**Exercise directions:**
When the line containing "For Sprung's chromatic" appears in the entries below, begin printing there and stop after the line containing "for the ORDER-2"; print each of those lines exactly and no other line.

Task material Block Start

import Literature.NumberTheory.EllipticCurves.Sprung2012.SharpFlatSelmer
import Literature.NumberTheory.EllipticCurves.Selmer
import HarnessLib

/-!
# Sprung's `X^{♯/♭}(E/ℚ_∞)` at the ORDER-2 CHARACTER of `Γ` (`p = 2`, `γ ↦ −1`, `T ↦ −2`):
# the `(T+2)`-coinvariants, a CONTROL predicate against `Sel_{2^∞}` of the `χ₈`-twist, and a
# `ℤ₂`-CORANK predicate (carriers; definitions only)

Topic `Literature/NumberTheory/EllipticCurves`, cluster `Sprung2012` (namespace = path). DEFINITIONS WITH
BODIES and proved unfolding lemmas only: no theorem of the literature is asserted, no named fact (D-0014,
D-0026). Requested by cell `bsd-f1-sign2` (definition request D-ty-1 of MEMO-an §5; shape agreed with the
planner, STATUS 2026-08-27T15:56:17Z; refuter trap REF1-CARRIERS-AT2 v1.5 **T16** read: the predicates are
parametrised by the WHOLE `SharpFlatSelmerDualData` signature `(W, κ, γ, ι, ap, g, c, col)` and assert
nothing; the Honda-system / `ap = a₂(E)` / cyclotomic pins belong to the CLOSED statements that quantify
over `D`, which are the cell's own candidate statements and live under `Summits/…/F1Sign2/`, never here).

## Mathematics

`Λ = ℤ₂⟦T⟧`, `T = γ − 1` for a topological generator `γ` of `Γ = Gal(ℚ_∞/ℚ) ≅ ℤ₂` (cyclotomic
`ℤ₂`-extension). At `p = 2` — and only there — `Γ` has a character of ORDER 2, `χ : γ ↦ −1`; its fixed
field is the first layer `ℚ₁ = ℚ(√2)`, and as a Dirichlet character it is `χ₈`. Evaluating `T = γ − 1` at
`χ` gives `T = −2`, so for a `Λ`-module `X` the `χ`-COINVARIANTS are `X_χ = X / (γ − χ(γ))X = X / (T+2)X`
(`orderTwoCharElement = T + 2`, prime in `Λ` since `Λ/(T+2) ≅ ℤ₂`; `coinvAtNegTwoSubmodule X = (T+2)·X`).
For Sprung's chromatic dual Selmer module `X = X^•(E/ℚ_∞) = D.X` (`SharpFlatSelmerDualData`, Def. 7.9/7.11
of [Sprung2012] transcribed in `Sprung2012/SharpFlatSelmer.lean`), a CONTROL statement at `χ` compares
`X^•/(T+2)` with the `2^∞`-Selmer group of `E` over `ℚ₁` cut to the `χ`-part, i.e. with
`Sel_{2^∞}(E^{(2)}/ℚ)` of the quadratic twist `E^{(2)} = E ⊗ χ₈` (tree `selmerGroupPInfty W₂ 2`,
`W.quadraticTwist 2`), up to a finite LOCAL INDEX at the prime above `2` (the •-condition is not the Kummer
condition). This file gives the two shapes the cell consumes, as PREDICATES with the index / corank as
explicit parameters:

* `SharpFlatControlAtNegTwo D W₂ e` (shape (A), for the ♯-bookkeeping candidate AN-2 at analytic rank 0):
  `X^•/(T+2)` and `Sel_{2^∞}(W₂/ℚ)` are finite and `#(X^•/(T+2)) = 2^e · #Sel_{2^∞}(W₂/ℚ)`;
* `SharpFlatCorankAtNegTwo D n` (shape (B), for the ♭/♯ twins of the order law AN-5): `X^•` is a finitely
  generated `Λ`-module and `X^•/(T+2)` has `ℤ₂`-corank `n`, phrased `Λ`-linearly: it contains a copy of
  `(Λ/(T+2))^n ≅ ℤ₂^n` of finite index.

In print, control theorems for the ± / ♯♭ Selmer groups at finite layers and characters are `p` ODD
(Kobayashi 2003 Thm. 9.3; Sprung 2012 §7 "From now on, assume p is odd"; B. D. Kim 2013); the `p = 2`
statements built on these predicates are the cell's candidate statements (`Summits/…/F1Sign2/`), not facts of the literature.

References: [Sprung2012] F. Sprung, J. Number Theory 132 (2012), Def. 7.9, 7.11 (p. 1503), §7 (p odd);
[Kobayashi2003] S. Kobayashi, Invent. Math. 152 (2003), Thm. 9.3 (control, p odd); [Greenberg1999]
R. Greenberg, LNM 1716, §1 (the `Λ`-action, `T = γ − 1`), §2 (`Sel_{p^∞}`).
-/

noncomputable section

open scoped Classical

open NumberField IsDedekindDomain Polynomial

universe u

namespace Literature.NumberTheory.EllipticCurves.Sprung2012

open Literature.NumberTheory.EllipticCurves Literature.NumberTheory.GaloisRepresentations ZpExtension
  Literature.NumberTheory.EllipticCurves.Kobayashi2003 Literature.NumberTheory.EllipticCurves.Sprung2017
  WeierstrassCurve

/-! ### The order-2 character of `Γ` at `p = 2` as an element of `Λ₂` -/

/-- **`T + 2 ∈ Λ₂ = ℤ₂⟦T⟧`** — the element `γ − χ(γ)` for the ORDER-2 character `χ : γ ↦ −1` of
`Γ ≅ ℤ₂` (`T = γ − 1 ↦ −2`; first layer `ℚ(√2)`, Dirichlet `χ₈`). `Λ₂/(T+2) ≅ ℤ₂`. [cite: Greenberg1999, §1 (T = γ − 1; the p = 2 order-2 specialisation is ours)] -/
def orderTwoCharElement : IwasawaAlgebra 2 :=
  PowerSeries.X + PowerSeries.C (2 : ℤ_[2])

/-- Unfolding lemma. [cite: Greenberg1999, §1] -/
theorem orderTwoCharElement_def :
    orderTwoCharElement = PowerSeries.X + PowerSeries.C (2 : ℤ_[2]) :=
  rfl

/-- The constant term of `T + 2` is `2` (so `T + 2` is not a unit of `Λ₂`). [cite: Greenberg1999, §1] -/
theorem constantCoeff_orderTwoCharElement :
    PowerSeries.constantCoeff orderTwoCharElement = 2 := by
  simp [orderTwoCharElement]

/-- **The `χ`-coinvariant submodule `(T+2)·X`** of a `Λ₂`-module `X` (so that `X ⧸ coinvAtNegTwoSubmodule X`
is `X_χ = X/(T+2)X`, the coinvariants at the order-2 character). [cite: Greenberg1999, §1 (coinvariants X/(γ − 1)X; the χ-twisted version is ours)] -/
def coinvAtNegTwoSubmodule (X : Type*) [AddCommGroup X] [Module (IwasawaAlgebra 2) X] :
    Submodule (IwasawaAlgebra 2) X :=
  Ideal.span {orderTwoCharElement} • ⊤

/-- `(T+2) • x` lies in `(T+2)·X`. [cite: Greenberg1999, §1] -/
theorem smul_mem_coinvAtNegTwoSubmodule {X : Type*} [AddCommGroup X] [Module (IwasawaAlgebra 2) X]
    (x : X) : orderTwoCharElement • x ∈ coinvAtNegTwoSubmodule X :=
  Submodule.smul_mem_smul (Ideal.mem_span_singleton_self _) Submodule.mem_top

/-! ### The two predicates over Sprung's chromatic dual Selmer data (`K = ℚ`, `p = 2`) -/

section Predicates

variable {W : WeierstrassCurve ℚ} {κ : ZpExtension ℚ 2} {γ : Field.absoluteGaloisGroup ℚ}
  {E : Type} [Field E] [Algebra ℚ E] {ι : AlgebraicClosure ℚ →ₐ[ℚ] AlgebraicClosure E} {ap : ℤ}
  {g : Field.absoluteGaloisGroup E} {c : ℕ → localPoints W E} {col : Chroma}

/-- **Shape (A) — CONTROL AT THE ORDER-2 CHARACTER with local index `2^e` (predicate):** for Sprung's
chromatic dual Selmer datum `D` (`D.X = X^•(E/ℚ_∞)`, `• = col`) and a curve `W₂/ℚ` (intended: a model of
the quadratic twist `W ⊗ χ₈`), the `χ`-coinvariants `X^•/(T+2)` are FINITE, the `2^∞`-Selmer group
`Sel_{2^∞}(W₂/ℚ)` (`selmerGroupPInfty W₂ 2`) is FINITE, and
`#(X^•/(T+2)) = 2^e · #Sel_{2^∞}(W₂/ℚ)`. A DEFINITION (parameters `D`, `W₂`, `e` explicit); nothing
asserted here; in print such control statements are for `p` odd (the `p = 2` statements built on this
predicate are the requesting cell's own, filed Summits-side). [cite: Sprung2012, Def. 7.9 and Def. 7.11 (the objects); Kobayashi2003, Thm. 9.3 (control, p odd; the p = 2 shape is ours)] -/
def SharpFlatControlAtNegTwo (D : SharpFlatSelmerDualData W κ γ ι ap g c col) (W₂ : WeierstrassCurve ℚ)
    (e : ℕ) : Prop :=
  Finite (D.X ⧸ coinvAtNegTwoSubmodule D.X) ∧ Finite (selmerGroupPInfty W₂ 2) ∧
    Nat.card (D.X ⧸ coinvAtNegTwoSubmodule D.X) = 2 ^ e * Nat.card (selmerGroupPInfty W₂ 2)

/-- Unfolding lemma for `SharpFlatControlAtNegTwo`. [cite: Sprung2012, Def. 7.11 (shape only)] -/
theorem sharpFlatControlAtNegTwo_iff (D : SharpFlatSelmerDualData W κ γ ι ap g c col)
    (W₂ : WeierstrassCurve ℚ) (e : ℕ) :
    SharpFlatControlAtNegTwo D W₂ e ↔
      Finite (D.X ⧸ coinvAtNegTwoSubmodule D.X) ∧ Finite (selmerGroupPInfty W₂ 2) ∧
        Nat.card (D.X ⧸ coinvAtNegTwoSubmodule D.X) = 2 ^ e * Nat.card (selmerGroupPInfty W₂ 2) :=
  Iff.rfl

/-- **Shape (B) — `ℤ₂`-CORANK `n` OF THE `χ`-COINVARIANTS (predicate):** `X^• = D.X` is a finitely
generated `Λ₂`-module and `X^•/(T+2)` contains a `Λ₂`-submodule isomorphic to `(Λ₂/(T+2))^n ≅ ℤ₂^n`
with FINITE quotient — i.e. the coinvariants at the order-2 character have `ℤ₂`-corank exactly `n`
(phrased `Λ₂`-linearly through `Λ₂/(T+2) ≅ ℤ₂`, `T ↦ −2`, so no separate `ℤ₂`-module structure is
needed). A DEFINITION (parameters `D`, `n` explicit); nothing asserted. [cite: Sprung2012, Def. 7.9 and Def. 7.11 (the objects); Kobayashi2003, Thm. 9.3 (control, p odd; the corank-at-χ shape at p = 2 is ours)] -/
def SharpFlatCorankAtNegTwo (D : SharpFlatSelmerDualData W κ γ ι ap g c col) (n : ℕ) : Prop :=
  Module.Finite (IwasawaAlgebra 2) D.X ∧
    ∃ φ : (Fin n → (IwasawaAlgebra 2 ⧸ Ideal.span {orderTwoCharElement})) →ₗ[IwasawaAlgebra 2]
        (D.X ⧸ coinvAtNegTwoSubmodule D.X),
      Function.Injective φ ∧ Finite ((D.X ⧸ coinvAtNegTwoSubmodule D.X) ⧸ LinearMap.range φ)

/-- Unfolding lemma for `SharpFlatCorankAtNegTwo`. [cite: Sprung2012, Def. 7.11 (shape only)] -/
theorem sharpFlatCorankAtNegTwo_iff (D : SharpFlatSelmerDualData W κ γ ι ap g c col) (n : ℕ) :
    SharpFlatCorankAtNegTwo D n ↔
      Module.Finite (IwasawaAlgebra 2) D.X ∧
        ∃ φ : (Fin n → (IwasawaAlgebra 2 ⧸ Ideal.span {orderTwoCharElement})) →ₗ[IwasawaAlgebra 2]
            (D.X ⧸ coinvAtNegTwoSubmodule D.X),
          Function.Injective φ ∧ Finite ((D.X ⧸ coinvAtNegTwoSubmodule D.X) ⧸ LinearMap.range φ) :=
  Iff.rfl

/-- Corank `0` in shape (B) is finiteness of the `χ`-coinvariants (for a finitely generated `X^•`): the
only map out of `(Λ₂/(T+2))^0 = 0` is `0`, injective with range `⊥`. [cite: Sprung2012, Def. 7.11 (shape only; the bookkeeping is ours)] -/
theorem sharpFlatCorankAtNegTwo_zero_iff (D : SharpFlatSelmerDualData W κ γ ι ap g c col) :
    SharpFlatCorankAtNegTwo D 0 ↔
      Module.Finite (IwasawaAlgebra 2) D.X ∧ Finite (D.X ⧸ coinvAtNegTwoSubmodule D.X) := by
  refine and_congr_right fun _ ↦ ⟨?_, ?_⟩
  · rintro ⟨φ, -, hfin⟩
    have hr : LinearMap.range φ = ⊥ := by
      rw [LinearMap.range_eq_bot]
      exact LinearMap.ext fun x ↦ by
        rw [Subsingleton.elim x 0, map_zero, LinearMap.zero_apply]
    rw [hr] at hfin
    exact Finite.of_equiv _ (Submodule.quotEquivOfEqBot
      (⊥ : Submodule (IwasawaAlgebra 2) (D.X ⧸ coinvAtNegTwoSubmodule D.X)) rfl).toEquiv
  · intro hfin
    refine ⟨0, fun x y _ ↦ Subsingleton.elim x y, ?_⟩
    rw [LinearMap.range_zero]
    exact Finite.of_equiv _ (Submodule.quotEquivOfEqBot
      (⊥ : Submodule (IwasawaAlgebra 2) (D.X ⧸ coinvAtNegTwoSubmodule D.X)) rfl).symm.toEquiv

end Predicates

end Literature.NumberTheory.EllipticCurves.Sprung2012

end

Task material Block End

**Response area:**
For Sprung's chromatic dual Selmer module `X = X^•(E/ℚ_∞) = D.X` (`SharpFlatSelmerDualData`, Def. 7.9/7.11
of [Sprung2012] transcribed in `Sprung2012/SharpFlatSelmer.lean`), a CONTROL statement at `χ` compares
`X^•/(T+2)` with the `2^∞`-Selmer group of `E` over `ℚ₁` cut to the `χ`-part, i.e. with
`Sel_{2^∞}(E^{(2)}/ℚ)` of the quadratic twist `E^{(2)} = E ⊗ χ₈` (tree `selmerGroupPInfty W₂ 2`,
`W.quadraticTwist 2`), up to a finite LOCAL INDEX at the prime above `2` (the •-condition is not the Kummer
condition). This file gives the two shapes the cell consumes, as PREDICATES with the index / corank as
explicit parameters:

* `SharpFlatControlAtNegTwo D W₂ e` (shape (A), for the ♯-bookkeeping candidate AN-2 at analytic rank 0):
  `X^•/(T+2)` and `Sel_{2^∞}(W₂/ℚ)` are finite and `#(X^•/(T+2)) = 2^e · #Sel_{2^∞}(W₂/ℚ)`;
* `SharpFlatCorankAtNegTwo D n` (shape (B), for the ♭/♯ twins of the order law AN-5): `X^•` is a finitely
  generated `Λ`-module and `X^•/(T+2)` has `ℤ₂`-corank `n`, phrased `Λ`-linearly: it contains a copy of
  `(Λ/(T+2))^n ≅ ℤ₂^n` of finite index.

In print, control theorems for the ± / ♯♭ Selmer groups at finite layers and characters are `p` ODD
(Kobayashi 2003 Thm. 9.3; Sprung 2012 §7 "From now on, assume p is odd"; B. D. Kim 2013); the `p = 2`
statements built on these predicates are the cell's candidate statements (`Summits/…/F1Sign2/`), not facts of the literature.

References: [Sprung2012] F. Sprung, J. Number Theory 132 (2012), Def. 7.9, 7.11 (p. 1503), §7 (p odd);
[Kobayashi2003] S. Kobayashi, Invent. Math. 152 (2003), Thm. 9.3 (control, p odd); [Greenberg1999]
R. Greenberg, LNM 1716, §1 (the `Λ`-action, `T = γ − 1`), §2 (`Sel_{p^∞}`).
-/

noncomputable section

open scoped Classical

open NumberField IsDedekindDomain Polynomial

universe u

namespace Literature.NumberTheory.EllipticCurves.Sprung2012

open Literature.NumberTheory.EllipticCurves Literature.NumberTheory.GaloisRepresentations ZpExtension
  Literature.NumberTheory.EllipticCurves.Kobayashi2003 Literature.NumberTheory.EllipticCurves.Sprung2017
  WeierstrassCurve

/-! ### The order-2 character of `Γ` at `p = 2` as an element of `Λ₂` -/

/-- **`T + 2 ∈ Λ₂ = ℤ₂⟦T⟧`** — the element `γ − χ(γ)` for the ORDER-2 character `χ : γ ↦ −1` of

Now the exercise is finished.